### What you are asked to do
Whenever a line below holds the word "obtain", copy that line.

### Exercise materials
open Finset
open scoped BigOperators
open Literature.MathematicalPhysics.QuantumFieldTheory
open Literature.MathematicalPhysics.QuantumFieldTheory.Balaban1983to89
open Literature.MathematicalPhysics.QuantumFieldTheory.Balaban1983to89.Beta
open ExpKernelCalculus (MKer BiLoc VertexFamily₂)
open OneStepResolventKernel (Fib LocStencil KInv)
open StepJetData (wilsonA mfNeg locStencil_smul)
open AveragingHessianKernels (vhS hessFF)
open InterLevelTransport (SLam)
open BalabanStepJets (lamCoeffOf locStencil_mono)
open BalabanCompositeJets (pushSum borderInc lagrInc)
open BalabanStepJetsSucc (e3Of wE locStencil_e3Of JsBal0Of)
open B12Sec2to5 (l1 l1_nonneg)
open KernelWard (bdd_of_biLoc)
open Summit.QuantumFields.BalabanUV.Beta.HessKerDressedUnits (unitS)
open Summit.QuantumFields.BalabanUV.Beta.GAN24.CombesThomas (SupBound sfStep smStep)
open Summit.QuantumFields.BalabanUV.Beta.GAN24.E3UnitSplit (e3OfS)
open Summit.QuantumFields.BalabanUV.Beta.GAN24.StencilSlotE3OfPieces (unitS_e3Of e3Shape_of_pieces)
open Summit.QuantumFields.BalabanUV.Beta.GAN24.StencilSlotE3RateOfPieces (e3SupRate_of_pieces)
open Summit.QuantumFields.BalabanUV.Beta.GAN24.StencilSlotOfE3 (one_le_of_two_le hS_of_e3 hSall_of_e3)
open Summit.QuantumFields.BalabanUV.Beta.GAN24.StencilSlotSupRate (e3Drift_of_shape_supRate)

namespace Summit.QuantumFields.BalabanUV.Beta.GAN24.StencilSlotE3Tables

variable {d : ℕ} {Lc : ℕ} [NeZero Lc]

/-- [folklore] **ROW h0 OF THE RATE TABLE IS FREE**: the normalised third-jet summands of members `2` and `1` are each sup-bounded (an2's
`locStencil_e3Of` at `j = 2` and `j = 1`, via `unitS_e3Of`), hence so is their difference. -/
theorem supBound_members_two_one (hLc : 1 ≤ Lc) (cE cVH cΛ : ℝ) :
    ∃ c₀₀ : ℝ, ∀ (κ : Fin (d + 1)) (u : Fin (d + 1) → ℤ),
      SupBound (unitS (sfStep Lc 2) (smStep d Lc 2) (fun κ u => (cE * wE d Lc 2) • e3Of d Lc cE cVH cΛ 2 κ u) κ u -
        unitS (sfStep Lc 1) (smStep d Lc 1) (fun κ u => (cE * wE d Lc 1) • e3Of d Lc cE cVH cΛ 1 κ u) κ u) c₀₀ := by
  obtain ⟨C₁, δ₁, hδ₁, h1⟩ := locStencil_e3Of (d := d) (Lc := Lc) hLc cE cVH cΛ 1
  obtain ⟨C₂, δ₂, hδ₂, h2⟩ := locStencil_e3Of (d := d) (Lc := Lc) hLc cE cVH cΛ 2
  refine ⟨|cE * ((Lc : ℝ) ^ 2) ^ (2 * (d + 1))| * C₂ + |cE * ((Lc : ℝ) ^ 1) ^ (2 * (d + 1))| * C₁, fun κ u => ?_⟩
  rw [unitS_e3Of cE cVH cΛ 1, unitS_e3Of cE cVH cΛ 0]
  have b2 := bdd_of_biLoc ((locStencil_smul (cE * ((Lc : ℝ) ^ (1 + 1)) ^ (2 * (d + 1))) h2) κ u) hδ₂.le
  have b1 := bdd_of_biLoc ((locStencil_smul (cE * ((Lc : ℝ) ^ (0 + 1)) ^ (2 * (d + 1))) h1) κ u) hδ₁.le
  intro x y a b
  simp only [Pi.sub_apply]
  exact le_trans (abs_sub _ _) (add_le_add (b2 x y a b) (b1 x y a b))

/-- **«E3Shape» ∧ «E3SupRate» FROM THE TWELVE ROWS** [folklore composition]: the seven SHAPE rows of `e3Shape_of_pieces` (one rate `δ > 0`, one
ratio `0 ≤ θ < 1`) and the five depth-paired DIFFERENCE rows of `e3SupRate_of_pieces` (ratios `θ` and `0 ≤ ρ < 1`); the RATE table's size rows are the
sup shadows of SHAPE rows V0∕Λ0∕V∕Λ (`KernelWard.bdd_of_biLoc`) and its row h0 is `supBound_members_two_one`.  OUTPUT: the pair («E3Shape», «E3SupRate»)
in the literal forms of `StencilSlotOfShapes.hS_of_shapes` ∕ `StencilSlotSupRate.e3Drift_of_shape_supRate`. -/
theorem e3Shape_and_supRate_of_rows (hLc : 1 ≤ Lc) (cE cVH cΛ : ℝ)
    {δ θ ρ CW c₀V c₀L CtV CtL cV cL eW eVt eLt eV eL : ℝ} (hδ : 0 < δ) (hθ0 : 0 ≤ θ) (hθ1 : θ < 1) (hρ0 : 0 ≤ ρ) (hρ1 : ρ < 1)
    (hW : ∀ n : ℕ, LocStencil (fun κ' u' x' z' a b => ((Lc : ℝ) ^ (n + 1 + 1)) ^ (2 * (d + 1)) *
      e3OfS (Lc ^ (n + 1 + 1)) (fun κ u => (cE * ((Lc : ℝ) ^ (d + 1)) ^ (n + 1)) • wilsonA d κ u) κ' u' x' z' a b) CW δ)
    (hV0 : ∀ n : ℕ, LocStencil (fun κ' u' x' z' a b => ((Lc : ℝ) ^ (n + 1 + 1)) ^ (2 * (d + 1)) *
      e3OfS (Lc ^ (n + 1 + 1)) (fun κ u => (((Lc : ℝ) ^ (d + 1)) ^ (n + 1) * cVH) • pushSum Lc (Lc ^ (n + 1)) (mfNeg (vhS d Lc κ u)))
        κ' u' x' z' a b) (c₀V * θ ^ (n + 1)) δ)
    (hL0 : ∀ n : ℕ, LocStencil (fun κ' u' x' z' a b => ((Lc : ℝ) ^ (n + 1 + 1)) ^ (2 * (d + 1)) *
      e3OfS (Lc ^ (n + 1 + 1)) (fun κ u => (((Lc : ℝ) ^ (d + 1)) ^ (n + 1) * cΛ) •
        SLam Lc (lamCoeffOf (KInv (N := Lc) (d := d)) Lc) (fun μ y => hessFF Lc μ y) κ u) κ' u' x' z' a b) (c₀L * θ ^ (n + 1)) δ)
    (hVt : ∀ n : ℕ, LocStencil (fun κ' u' x' z' a b => ((Lc : ℝ) ^ (n + 1 + 1)) ^ (2 * (d + 1)) *
      e3OfS (Lc ^ (n + 1 + 1)) (fun κ u => (cVH * ((Lc : ℝ) ^ (n + 1)) ^ (d + 2)) • borderInc d Lc (Lc ^ (n + 1)) κ u)
        κ' u' x' z' a b) CtV δ)
    (hLt : ∀ n : ℕ, LocStencil (fun κ' u' x' z' a b => ((Lc : ℝ) ^ (n + 1 + 1)) ^ (2 * (d + 1)) *
      e3OfS (Lc ^ (n + 1 + 1)) (fun κ u => (cΛ * ((Lc : ℝ) ^ (n + 1)) ^ (2 * d + 4)) •
        lagrInc d Lc (Lc ^ (n + 1)) (Lc ^ (n + 1 + 1)) κ u) κ' u' x' z' a b) CtL δ)
    (hV : ∀ n m : ℕ, m < n → LocStencil (fun κ' u' x' z' a b => ((Lc : ℝ) ^ (n + 1 + 1)) ^ (2 * (d + 1)) *
      e3OfS (Lc ^ (n + 1 + 1)) (fun κ u => (((Lc : ℝ) ^ (d + 1)) ^ (n - m) * (cVH * ((Lc : ℝ) ^ (m + 1)) ^ (d + 2))) •
        pushSum (Lc ^ (m + 1 + 1)) (Lc ^ (n - m)) (borderInc d Lc (Lc ^ (m + 1)) κ u)) κ' u' x' z' a b) (cV * θ ^ (n - m)) δ)
    (hL : ∀ n m : ℕ, m < n → LocStencil (fun κ' u' x' z' a b => ((Lc : ℝ) ^ (n + 1 + 1)) ^ (2 * (d + 1)) *
      e3OfS (Lc ^ (n + 1 + 1)) (fun κ u => (((Lc : ℝ) ^ (d + 1)) ^ (n - m) * (cΛ * ((Lc : ℝ) ^ (m + 1)) ^ (2 * d + 4))) •
        lagrInc d Lc (Lc ^ (m + 1)) (Lc ^ (m + 1 + 1)) κ u) κ' u' x' z' a b) (cL * θ ^ (n - m)) δ)
    (dW : ∀ (n : ℕ) (κ' : Fin (d + 1)) (u' : Fin (d + 1) → ℤ), SupBound (fun x z a b =>
      ((Lc : ℝ) ^ (n + 1 + 1 + 1)) ^ (2 * (d + 1)) * e3OfS (Lc ^ (n + 1 + 1 + 1)) (fun κ u => (cE * ((Lc : ℝ) ^ (d + 1)) ^ (n + 1 + 1)) • wilsonA d κ u) κ' u' x z a b -
      ((Lc : ℝ) ^ (n + 1 + 1)) ^ (2 * (d + 1)) * e3OfS (Lc ^ (n + 1 + 1)) (fun κ u => (cE * ((Lc : ℝ) ^ (d + 1)) ^ (n + 1)) • wilsonA d κ u) κ' u' x z a b) (eW * θ ^ (n + 1)))
    (dVt : ∀ (n : ℕ) (κ' : Fin (d + 1)) (u' : Fin (d + 1) → ℤ), SupBound (fun x z a b =>
      ((Lc : ℝ) ^ (n + 1 + 1 + 1)) ^ (2 * (d + 1)) * e3OfS (Lc ^ (n + 1 + 1 + 1)) (fun κ u => (cVH * ((Lc : ℝ) ^ (n + 1 + 1)) ^ (d + 2)) • borderInc d Lc (Lc ^ (n + 1 + 1)) κ u) κ' u' x z a b -
      ((Lc : ℝ) ^ (n + 1 + 1)) ^ (2 * (d + 1)) * e3OfS (Lc ^ (n + 1 + 1)) (fun κ u => (cVH * ((Lc : ℝ) ^ (n + 1)) ^ (d + 2)) • borderInc d Lc (Lc ^ (n + 1)) κ u) κ' u' x z a b) (eVt * θ ^ (n + 1)))
    (dLt : ∀ (n : ℕ) (κ' : Fin (d + 1)) (u' : Fin (d + 1) → ℤ), SupBound (fun x z a b =>
      ((Lc : ℝ) ^ (n + 1 + 1 + 1)) ^ (2 * (d + 1)) * e3OfS (Lc ^ (n + 1 + 1 + 1)) (fun κ u => (cΛ * ((Lc : ℝ) ^ (n + 1 + 1)) ^ (2 * d + 4)) •
        lagrInc d Lc (Lc ^ (n + 1 + 1)) (Lc ^ (n + 1 + 1 + 1)) κ u) κ' u' x z a b -
      ((Lc : ℝ) ^ (n + 1 + 1)) ^ (2 * (d + 1)) * e3OfS (Lc ^ (n + 1 + 1)) (fun κ u => (cΛ * ((Lc : ℝ) ^ (n + 1)) ^ (2 * d + 4)) •
        lagrInc d Lc (Lc ^ (n + 1)) (Lc ^ (n + 1 + 1)) κ u) κ' u' x z a b) (eLt * θ ^ (n + 1)))
    (dV : ∀ (n m : ℕ), m < n → ∀ (κ' : Fin (d + 1)) (u' : Fin (d + 1) → ℤ), SupBound (fun x z a b =>
      ((Lc : ℝ) ^ (n + 1 + 1 + 1)) ^ (2 * (d + 1)) * e3OfS (Lc ^ (n + 1 + 1 + 1)) (fun κ u => ((((Lc : ℝ) ^ (d + 1)) ^ (n - m) * (cVH * ((Lc : ℝ) ^ (m + 1 + 1)) ^ (d + 2))) •
        pushSum (Lc ^ (m + 1 + 1 + 1)) (Lc ^ (n - m)) (borderInc d Lc (Lc ^ (m + 1 + 1)) κ u))) κ' u' x z a b -
      ((Lc : ℝ) ^ (n + 1 + 1)) ^ (2 * (d + 1)) * e3OfS (Lc ^ (n + 1 + 1)) (fun κ u => ((((Lc : ℝ) ^ (d + 1)) ^ (n - m) * (cVH * ((Lc : ℝ) ^ (m + 1)) ^ (d + 2))) •
        pushSum (Lc ^ (m + 1 + 1)) (Lc ^ (n - m)) (borderInc d Lc (Lc ^ (m + 1)) κ u))) κ' u' x z a b) (eV * θ ^ (n + 1) * ρ ^ (n - m)))
    (dL : ∀ (n m : ℕ), m < n → ∀ (κ' : Fin (d + 1)) (u' : Fin (d + 1) → ℤ), SupBound (fun x z a b =>
      ((Lc : ℝ) ^ (n + 1 + 1 + 1)) ^ (2 * (d + 1)) * e3OfS (Lc ^ (n + 1 + 1 + 1)) (fun κ u => ((((Lc : ℝ) ^ (d + 1)) ^ (n - m) * (cΛ * ((Lc : ℝ) ^ (m + 1 + 1)) ^ (2 * d + 4))) •
        lagrInc d Lc (Lc ^ (m + 1 + 1)) (Lc ^ (m + 1 + 1 + 1)) κ u)) κ' u' x z a b -
      ((Lc : ℝ) ^ (n + 1 + 1)) ^ (2 * (d + 1)) * e3OfS (Lc ^ (n + 1 + 1)) (fun κ u => ((((Lc : ℝ) ^ (d + 1)) ^ (n - m) * (cΛ * ((Lc : ℝ) ^ (m + 1)) ^ (2 * d + 4))) •
        lagrInc d Lc (Lc ^ (m + 1)) (Lc ^ (m + 1 + 1)) κ u)) κ' u' x z a b) (eL * θ ^ (n + 1) * ρ ^ (n - m))) :
    (∃ C₃ δ₃ : ℝ, 0 < δ₃ ∧ ∀ j : ℕ, LocStencil (unitS (sfStep Lc (j + 1)) (smStep d Lc (j + 1))
      (fun κ u => (cE * wE d Lc (j + 1)) • e3Of d Lc cE cVH cΛ (j + 1) κ u)) C₃ δ₃) ∧
    (∃ c : ℝ, 0 ≤ c ∧ ∀ (j : ℕ) (κ : Fin (d + 1)) (u : Fin (d + 1) → ℤ),
      SupBound (unitS (sfStep Lc (j + 2)) (smStep d Lc (j + 2)) (fun κ u => (cE * wE d Lc (j + 2)) • e3Of d Lc cE cVH cΛ (j + 2) κ u) κ u -
        unitS (sfStep Lc (j + 1)) (smStep d Lc (j + 1)) (fun κ u => (cE * wE d Lc (j + 1)) • e3Of d Lc cE cVH cΛ (j + 1) κ u) κ u) (c * θ ^ j)) := by
  refine ⟨e3Shape_of_pieces hLc cE cVH cΛ hδ hθ0 hθ1 hW hV0 hL0 hVt hLt hV hL, ?_⟩
  obtain ⟨c₀₀, h0⟩ := supBound_members_two_one (d := d) (Lc := Lc) hLc cE cVH cΛ
  have hc₀₀ : 0 ≤ c₀₀ := (h0 0 0).nonneg (Sum.inl 0)
  refine ⟨max c₀₀ (|cE| * (eW + eVt + eLt + 2 * |c₀V| + 2 * |c₀L| + |cV| + |cL| + (|eV| + |eL|) * (ρ / (1 - ρ)))),
    le_max_of_le_left hc₀₀, fun j κ u => ?_⟩
  exact e3SupRate_of_pieces hLc cE cVH cΛ hθ0 hθ1 hρ0 hρ1 h0
    (fun n κ' u' x y a b => bdd_of_biLoc ((hV0 n) κ' u') hδ.le x y a b)
    (fun n κ' u' x y a b => bdd_of_biLoc ((hL0 n) κ' u') hδ.le x y a b)
    (fun n m hm κ' u' x y a b => bdd_of_biLoc ((hV n m hm) κ' u') hδ.le x y a b)
    (fun n m hm κ' u' x y a b => bdd_of_biLoc ((hL n m hm) κ' u') hδ.le x y a b)
    dW dVt dLt dV dL j κ u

### Finished exercise
  obtain ⟨C₁, δ₁, hδ₁, h1⟩ := locStencil_e3Of (d := d) (Lc := Lc) hLc cE cVH cΛ 1
  obtain ⟨C₂, δ₂, hδ₂, h2⟩ := locStencil_e3Of (d := d) (Lc := Lc) hLc cE cVH cΛ 2
  obtain ⟨c₀₀, h0⟩ := supBound_members_two_one (d := d) (Lc := Lc) hLc cE cVH cΛ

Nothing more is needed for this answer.